Section 3: Duties of the Vice President
The Vice President shall assist the President in organizing meetings of the membership, provide notice to the membership of all meetings of the members and of the board of directors, and serve all other duties of a Vice President as required by law or custom, including acting when the President is unable or unwilling to act.
Section 4: Duties of the Secretary
The Secretary shall be responsible for record keeping including membership and board meeting actions and petitions, posting and distributing copies of membership meeting minutes and relevant meeting agendas to the membership, assuring that corporate records are maintained, maintaining an up-to-date roster of members contact information and serving all other duties of a Secretary as required by law or custom.
Section 5: Duties of the Treasurer
The Treasurer shall be custodian of corporate funds, collect dues, make a financial report for each meeting, assist in the preparation of the budget, develop fundraising plans, make financial information available to members and the public, and serve all other duties of a Treasurer as required by law or custom.
- Any member who is elected for the position of Treasurer must provide copies of at least one form of government issued photo identification to the secretary and members of the board
Section 6: Duties of the Officers as a whole
The Officers must prepare an annual report to be distributed at the annual meeting.

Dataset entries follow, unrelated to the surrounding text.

/-! ## §2 The Landau condition transfers -/

/-- ★★ **(1.38) ON THE DENTED TOWER ⟹ (2.12) ON THE TORUS**: let `φ` be a `ℂ`-valued bond field of `ℤ^{d+1}` in the flat Landau gauge (1.38) of the DENTED cube member in
multiplier form (`IsLandau138 (ℓ+1) c.k η (c.sq 0) c.lamS 1 φ`: `Ω′₀ = □₀`, cells `Λ′_j = c.lamS j`), and `ψ = φ(· − t)` its translate, supported `2`-deep in the fundamental box;
then for every real functional `g` the transplanted torus field `A = liftB g ψ` satisfies «`R∂*A = 0`» for the torus reading's projection `R = RE (domT hN D hk) η⁻¹`,
`D = cubeTDomainsDented …`.  Proof = dag-n05-c's T3b proof with the dented suppliers: `RE_eq_zero_iff` (p21) reduces to `⟪Δn, ∂*A⟫ = 0` for gauge functions `n`; §2 makes the
pull-back `λ(z) = n(toTorus (z + t))·𝟙_{□₀}(z)` an element of the dented member's `N(Q′)` (zero off `Ω′₁`, zero block sums on `Λ′_j`); `pairing_covLap_eq_zero_of_isLandau138`
(p580574) kills the `ℤ^{d+1}` pairing. [cite: Balaban1985RegularSpaces, (1.38) p.82, (1.29) p.81; Balaban1985Variational, (148)–(152) p.301; Balaban1984PropagatorsII, (2.7) p.224, (2.10)–(2.12) p.225; Balaban1985BackgroundPropagators, (3.19) p.393, (3.24)–(3.25) p.394] -/
theorem RE_dsE_liftB_eq_zero {η : ℝ} {φ : (Fin (d + 1) → ℤ) → Fin (d + 1) → ℂ}
    (hLan : IsLandau138 (ℓ + 1) c.k η (c.sq 0) c.lamS (1 : (Fin (d + 1) → ℤ) → Fin (d + 1) → ℂˣ) φ)
    (hψ : DeepSupp ((PV d ℓ mV KV hd hL).sitesPerDir 0) 2 (fun w => φ (w - shift ℓ Mh c.a c.ρ c.k c.k)))
    (h2N : (2 : ℤ) ≤ ((PV d ℓ mV KV hd hL).sitesPerDir 0 : ℕ)) (g : ℂ →ₗ[ℝ] ℝ) :
    RE (domT hN (cubeTDomainsDented hℓ hMh c hρ hM hR P hfit hΩ) hk) η⁻¹
      (dsE η⁻¹ (WithLp.toLp 2 (liftB (hd := hd) (hL := hL) (mV := mV) (KV := KV) (ℓ := ℓ) g (fun w => φ (w - shift ℓ Mh c.a c.ρ c.k c.k))))) = 0 := by
  classical
  set t := shift ℓ Mh c.a c.ρ c.k c.k with ht
  set ψ : (Fin (d + 1) → ℤ) → Fin (d + 1) → ℂ := fun w => φ (w - t) with hψdef
  have hL1 : 1 ≤ ℓ + 1 := Nat.succ_pos ℓ
  have hρ0 : 0 < c.ρ := lt_of_lt_of_le (Nat.succ_pos ℓ) c.L_le_ρ
  have hρL : ℓ + 1 ≤ c.ρ := c.L_le_ρ
  have hsq1 : c.sq 1 ⊆ cube (ℓ + 1) c.a c.M c.ρ c.k 1 := c.sq_subset_cube c.one_le_k
  rw [RE_eq_zero_iff]
  intro nvec hnvec
  rw [mem_ker_QpE_iff] at hnvec
  set nf : Site (PV d ℓ mV KV hd hL) 0 → ℝ := WithLp.ofLp nvec with hnf
  -- the pull-back `fR(w) = n(toTorus w)·𝟙_{t + □₀}(w)` (translated coordinates), as a real and as a complex function
  set fR : (Fin (d + 1) → ℤ) → ℝ := fun w =>
    if w - t ∈ cube (ℓ + 1) c.a c.M c.ρ c.k 0 then nf (toTorus (hd := hd) (hL := hL) (mV := mV) (KV := KV) (ℓ := ℓ) w) else 0 with hfRdef
  set f : (Fin (d + 1) → ℤ) → ℂ := fun w => ((fR w : ℝ) : ℂ) with hfdef
  -- `fR` vanishes unless `w − t ∈ Ω′₁`
  have hfR1 : ∀ w, w - t ∉ c.sq 1 → fR w = 0 := by
    intro w hw
    simp only [hfRdef]
    split_ifs with h0
    · have hbox : ∀ μ, 0 ≤ w μ ∧ w μ < ((PV d ℓ mV KV hd hL).sitesPerDir 0 : ℕ) := by
        intro μ
        have hdp := B8CubeMemberTorusDomainsL0.siteDeep_shift_of_mem_cube_zero hℓ hMh c.a c.one_le_k le_rfl hfit h0 μ
        rw [sub_add_cancel, hN μ] at hdp
        have : (0 : ℤ) < ((c.ρ * (ℓ + 1) ^ c.k : ℕ) : ℤ) := by exact_mod_cast Nat.mul_pos hρ0 (pow_pos (Nat.succ_pos ℓ) c.k)
        exact ⟨by linarith [hdp.1], by linarith [hdp.2]⟩
      have hy : labels (toTorus (hd := hd) (hL := hL) (mV := mV) (KV := KV) (ℓ := ℓ) w) - t ∉ c.sq 1 := by
        rw [labels_toTorus hbox]; exact hw
      exact eq_zero_of_inGauge_of_not_mem hℓ hMh c hρ hM hR hfit hΩ hN hk hnvec hy
    · rfl
  have hf1 : ∀ w, w - t ∉ c.sq 1 → f w = 0 := fun w hw => by
    simp only [hfdef, hfR1 w hw, Complex.ofReal_zero]
  -- `f` is supported deep (in `t + Ω′₁ ⊂ t + □₀`, which is `ρLᵏ`-deep)
  have hfdeep : DeepSupp ((PV d ℓ mV KV hd hL).sitesPerDir 0) 2 f := by
    intro w hw μ
    have h1 : w - t ∈ c.sq 1 := by by_contra h; exact hw (hf1 w h)
    have h0 : w - t ∈ cube (ℓ + 1) c.a c.M c.ρ c.k 0 := B8Eq131Cubes.cube_anti (Nat.zero_le 1) c.one_le_k (hsq1 h1)
    have hdp := B8CubeMemberTorusDomainsL0.siteDeep_shift_of_mem_cube_zero hℓ hMh c.a c.one_le_k le_rfl hfit h0 μ
    rw [sub_add_cancel, hN μ] at hdp
    have hρn : (4 : ℤ) ≤ ((c.ρ * (ℓ + 1) ^ c.k : ℕ) : ℤ) := by
      have h2n : 2 ≤ (ℓ + 1) ^ c.k := le_trans (by omega : 2 ≤ ℓ + 1) (Nat.le_self_pow (by have := c.one_le_k; omega) _)
      have : 2 * 2 ≤ c.ρ * (ℓ + 1) ^ c.k := Nat.mul_le_mul (by omega) h2n
      exact_mod_cast this
    exact ⟨by linarith [hdp.1], by linarith [hdp.2]⟩
  -- `nf = liftS re f` on the torus
  have hnf_lift : WithLp.ofLp nvec = liftS (hd := hd) (hL := hL) (mV := mV) (KV := KV) (ℓ := ℓ) Complex.reLm f := by
    funext y
    rw [liftS_apply]
    simp only [Complex.reLm_coe, hfdef, Complex.ofReal_re, hfRdef]
    split_ifs with h0
    · rw [toTorus_labels]
    · have h1 : labels y - t ∉ c.sq 1 := fun h => h0 (B8Eq131Cubes.cube_anti (Nat.zero_le 1) c.one_le_k (hsq1 h))
      exact eq_zero_of_inGauge_of_not_mem hℓ hMh c hρ hM hR hfit hΩ hN hk hnvec h1
  -- `Δ^η_1 f` is real: `Δf = ofReal ∘ R`
  set Rf : (Fin (d + 1) → ℤ) → ℝ := fun w => ∑ μ : Fin (d + 1), (η ^ 2)⁻¹ * (2 * fR w - fR (w + e μ) - fR (w - e μ)) with hRdef
  have hLapreal : ∀ w, covLap η (1 : (Fin (d + 1) → ℤ) → Fin (d + 1) → ℂˣ) f w = ((Rf w : ℝ) : ℂ) := by
    intro w
    rw [B8Ineq159FlatShellModeCrossingDatum.covLap_flat_mul]
    simp only [hRdef, hfdef]
    push_cast
    rfl
  -- the torus inner product as a sum over labels
  rw [inner_eq_sum]
  have hterm : ∀ y : Site (PV d ℓ mV KV hd hL) 0,
      lapE η⁻¹ nvec y * dsE η⁻¹ (WithLp.toLp 2 (liftB (hd := hd) (hL := hL) (mV := mV) (KV := KV) (ℓ := ℓ) g ψ)) y =
        g (covLap η (1 : (Fin (d + 1) → ℤ) → Fin (d + 1) → ℂˣ) f (labels y) * covDivB η (1 : (Fin (d + 1) → ℤ) → Fin (d + 1) → ℂˣ) ψ (labels y)) := by
    intro y
    rw [lapE_apply, dsE_apply, WithLp.ofLp_toLp, hnf_lift, laplace_liftS (by norm_num) h2N Complex.reLm hfdeep, diverg_liftB (by norm_num) h2N g hψ,
      hLapreal]
    simp only [Complex.reLm_coe, Complex.ofReal_re]
    rw [← Complex.real_smul, LinearMap.map_smul_of_tower, smul_eq_mul]
  simp only [hterm]
  rw [← map_sum, sum_univ_labels hN (fun w => covLap η (1 : (Fin (d + 1) → ℤ) → Fin (d + 1) → ℂˣ) f w * covDivB η 1 ψ w)]
  -- off the box both factors need not vanish, but `Δf` does: `f` is 2-deep
  have hoff : ∀ w, w ∉ boxDom (N0 ℓ Mh c.k P) → covLap η (1 : (Fin (d + 1) → ℤ) → Fin (d + 1) → ℂˣ) f w * covDivB η 1 ψ w = 0 := by
    intro w hw
    have hz : ∀ v : Fin (d + 1) → ℤ, (∀ μ, |v μ| ≤ 1) → f (w + v) = 0 := by
      intro v hv
      by_contra hne
      apply hw
      rw [mem_boxDom]
      intro μ
      obtain ⟨h1, h2⟩ := hfdeep (w + v) hne μ
      have hvμ := abs_le.mp (hv μ)
      rw [hN μ]
      simp only [Pi.add_apply] at h1 h2
      exact ⟨by linarith, by linarith⟩
    rw [covLap_flat_apply]
    have h0 : f w = 0 := by have := hz 0 (fun μ => by simp); rwa [add_zero] at this
    have hp : ∀ μ, f (w + e μ) = 0 := fun μ => hz (e μ) (fun κ => by rw [e_apply]; split_ifs <;> simp)
    have hm : ∀ μ, f (w - e μ) = 0 := fun μ => by
      rw [sub_eq_add_neg]; exact hz (-e μ) (fun κ => by rw [Pi.neg_apply, e_apply]; split_ifs <;> simp)
    simp [h0, hp, hm]
  rw [sum_boxDom_eq_finsum _ hoff]
  -- translate back to the member's coordinates: `w = z + t`
  have htrans : ∑ᶠ w, covLap η (1 : (Fin (d + 1) → ℤ) → Fin (d + 1) → ℂˣ) f w * covDivB η 1 ψ w =
      ∑ᶠ z, covLap η (1 : (Fin (d + 1) → ℤ) → Fin (d + 1) → ℂˣ) (fun z => f (z + t)) z * covDivB η 1 φ z := by
    rw [← finsum_sub_translate (-t)]
    refine finsum_congr fun z => ?_
    simp only [sub_neg_eq_add]
    congr 1
    · rw [covLap_flat_apply, covLap_flat_apply]
      refine Finset.sum_congr rfl fun μ _ => ?_
      simp only [add_right_comm _ t]
      rw [show z + t - e μ = z - e μ + t by abel]
    · simp only [covDivB, B8Eq191FlatStencils.covDeriv_flat_apply, hψdef, add_sub_cancel_right]
      refine Finset.sum_congr rfl fun μ _ => ?_
      rw [show z + t - e μ - t = z - e μ by abel]
  rw [htrans]
  -- the pull-back `λ(z) = f(z + t)` is in the dented member's `N(Q′)`
  set lam : (Fin (d + 1) → ℤ) → ℂ := fun z => f (z + t) with hlam
  have hsupp : ∀ z, z ∉ c.sq 0 → lam z = 0 := by
    intro z hz
    rw [c.sq_zero] at hz
    simp only [hlam, hfdef, hfRdef, add_sub_cancel_right, if_neg hz, Complex.ofReal_zero]
  have h0lev : ∀ z ∈ c.lamS 0, lam z = 0 := by
    intro z hz
    have hz1 := not_mem_sq_one_of_mem_lamS_zero c hz
    simp only [hlam]
    exact hf1 (z + t) (by rwa [add_sub_cancel_right])
  have hQ : ∀ j, 1 ≤ j → j ≤ c.k → ∀ y ∈ c.lamS j, ∑ z ∈ blockSites ((ℓ + 1) ^ j) y, lam z = 0 := by
    intro j hj1 hjk y hy
    have hLj : 0 < (ℓ + 1) ^ j := pow_pos hL1 j
    haveI : NeZero ((ℓ + 1) ^ j) := ⟨hLj.ne'⟩
    have key := blockSum_eq_zero_of_inGauge hℓ hMh c hρ hM hR hfit hΩ hN hk hnvec hj1 hjk hy
    -- `blockSites (Lʲ) (y + t_j) = blockSites (Lʲ) y + t` and on it `f = n ∘ toTorus`
    have hsq : InBox (sqLo (ℓ + 1) c.a c.ρ c.k j) (sqHi (ℓ + 1) c.a c.M c.ρ c.k j) y := inBox_of_mem_lamS c hy
    have hmemcube : ∀ z ∈ blockSites ((ℓ + 1) ^ j) y, z ∈ cube (ℓ + 1) c.a c.M c.ρ c.k 0 := by
      intro z hz
      rw [mem_blockSites_iff] at hz
      exact B8Eq131Cubes.cube_anti (Nat.zero_le j) hjk ((mem_cube_iff_blockMap hL1 z).2 (by rw [hz]; exact hsq))
    have ht' : t = (((ℓ + 1) ^ j : ℕ) : ℤ) • shiftJ ℓ Mh c.a c.ρ c.k c.k j := shift_eq_smul_shiftJ ℓ Mh c.a hjk le_rfl
    -- reindex `z ↦ z + t` : `blockSites (Lʲ) y → blockSites (Lʲ) (y + t_j)`
    have hreidx : ∑ z ∈ blockSites ((ℓ + 1) ^ j) y, nf (toTorus (hd := hd) (hL := hL) (mV := mV) (KV := KV) (ℓ := ℓ) (z + t)) =
        ∑ w ∈ blockSites ((ℓ + 1) ^ j) (y + shiftJ ℓ Mh c.a c.ρ c.k c.k j), nf (toTorus (hd := hd) (hL := hL) (mV := mV) (KV := KV) (ℓ := ℓ) w) := by
      refine Finset.sum_nbij (fun z => z + t) (fun z hz => ?_) (fun z _ z' _ h => by simpa using h) (fun w hw => ?_) (fun _ _ => rfl)
      · rw [mem_blockSites_iff] at hz ⊢
        rw [ht', show z + (((ℓ + 1) ^ j : ℕ) : ℤ) • shiftJ ℓ Mh c.a c.ρ c.k c.k j = z - (((ℓ + 1) ^ j : ℕ) : ℤ) • (-shiftJ ℓ Mh c.a c.ρ c.k c.k j) by
          rw [smul_neg, sub_neg_eq_add], blockMap_sub_smul hLj, hz, sub_neg_eq_add]
      · rw [Finset.mem_coe, mem_blockSites_iff] at hw
        refine ⟨w - t, ?_, by simp⟩
        rw [Finset.mem_coe, mem_blockSites_iff, ht', blockMap_sub_smul hLj, hw, add_sub_cancel_right]
    have hlamval : ∀ z ∈ blockSites ((ℓ + 1) ^ j) y, lam z = ((nf (toTorus (hd := hd) (hL := hL) (mV := mV) (KV := KV) (ℓ := ℓ) (z + t)) : ℝ) : ℂ) := by
      intro z hz
      simp only [hlam, hfdef, hfRdef, add_sub_cancel_right, if_pos (hmemcube z hz)]
    rw [Finset.sum_congr rfl hlamval, ← Complex.ofReal_sum, hreidx, key, Complex.ofReal_zero]
  -- off `□₀` the pull-back and its neighbours vanish, so the pairing can be cut off by `𝟙_{□₀}`
  have hΩfin : (c.sq 0).Finite := by rw [c.sq_zero, ← cubeFam_false_zero]; exact inBox_finite _ _
  have hlam_near : ∀ z, z ∉ cube (ℓ + 1) c.a c.M c.ρ c.k 0 → ∀ v : Fin (d + 1) → ℤ, (∀ μ, |v μ| ≤ 1) → lam (z + v) = 0 := by
    intro z hz v hv
    simp only [hlam]
    refine hf1 _ ?_
    rw [add_sub_cancel_right]
    intro h1
    obtain ⟨i, hi⟩ := B8CubeMemberBoxDomains.collar_gap c.a (lt_of_lt_of_le Nat.zero_lt_one c.one_le_k) hz (hsq1 h1)
    have hvi := abs_le.mp (hv i)
    simp only [Pi.add_apply, pow_zero, mul_one] at hi
    rw [show z i - (z i + v i) = -v i by ring, abs_neg] at hi
    have : (c.ρ : ℤ) < 1 := lt_of_lt_of_le hi (abs_le.mpr ⟨by linarith, by linarith⟩)
    have : (2 : ℤ) ≤ c.ρ := by exact_mod_cast (show 2 ≤ c.ρ by omega)
    linarith
  have hcut : ∑ᶠ z, covLap η (1 : (Fin (d + 1) → ℤ) → Fin (d + 1) → ℂˣ) lam z * covDivB η 1 φ z =
      ∑ᶠ z, covLap η (1 : (Fin (d + 1) → ℤ) → Fin (d + 1) → ℂˣ) lam z * (c.sq 0).indicator (covDivB η 1 φ) z := by
    refine finsum_congr fun z => ?_
    by_cases hz : z ∈ c.sq 0
    · rw [Set.indicator_of_mem hz]
    · rw [Set.indicator_of_notMem hz, mul_zero]
      rw [c.sq_zero] at hz
      have h0 : lam z = 0 := by have := hlam_near z hz 0 (fun μ => by simp); rwa [add_zero] at this
      have hp : ∀ μ, lam (z + e μ) = 0 := fun μ => hlam_near z hz (e μ) (fun κ => by rw [e_apply]; split_ifs <;> simp)
      have hm : ∀ μ, lam (z - e μ) = 0 := fun μ => by
        rw [sub_eq_add_neg]; exact hlam_near z hz (-e μ) (fun κ => by rw [Pi.neg_apply, e_apply]; split_ifs <;> simp)
      rw [covLap_flat_apply]
      simp [h0, hp, hm]
  rw [hcut, pairing_covLap_eq_zero_of_isLandau138 hL1 hΩfin hLan hsupp h0lev hQ, map_zero]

The report should chronicle the activities of the corporation, including specific narratives on the corporation's work, the corporation's annual financial statements, relevant legal filings, and relevant copies of the organization's district and federal tax returns. Any decisions not mandated by Maryland law or these bylaws to fall with the Officers may only be delegated to the Officers by a vote of the membership to amend these bylaws to explicitly give the Officers such decision making power. Any policy, agreement, or process affecting the organization at-large will, unless stated otherwise in these bylaws, be decided upon by the voting membership.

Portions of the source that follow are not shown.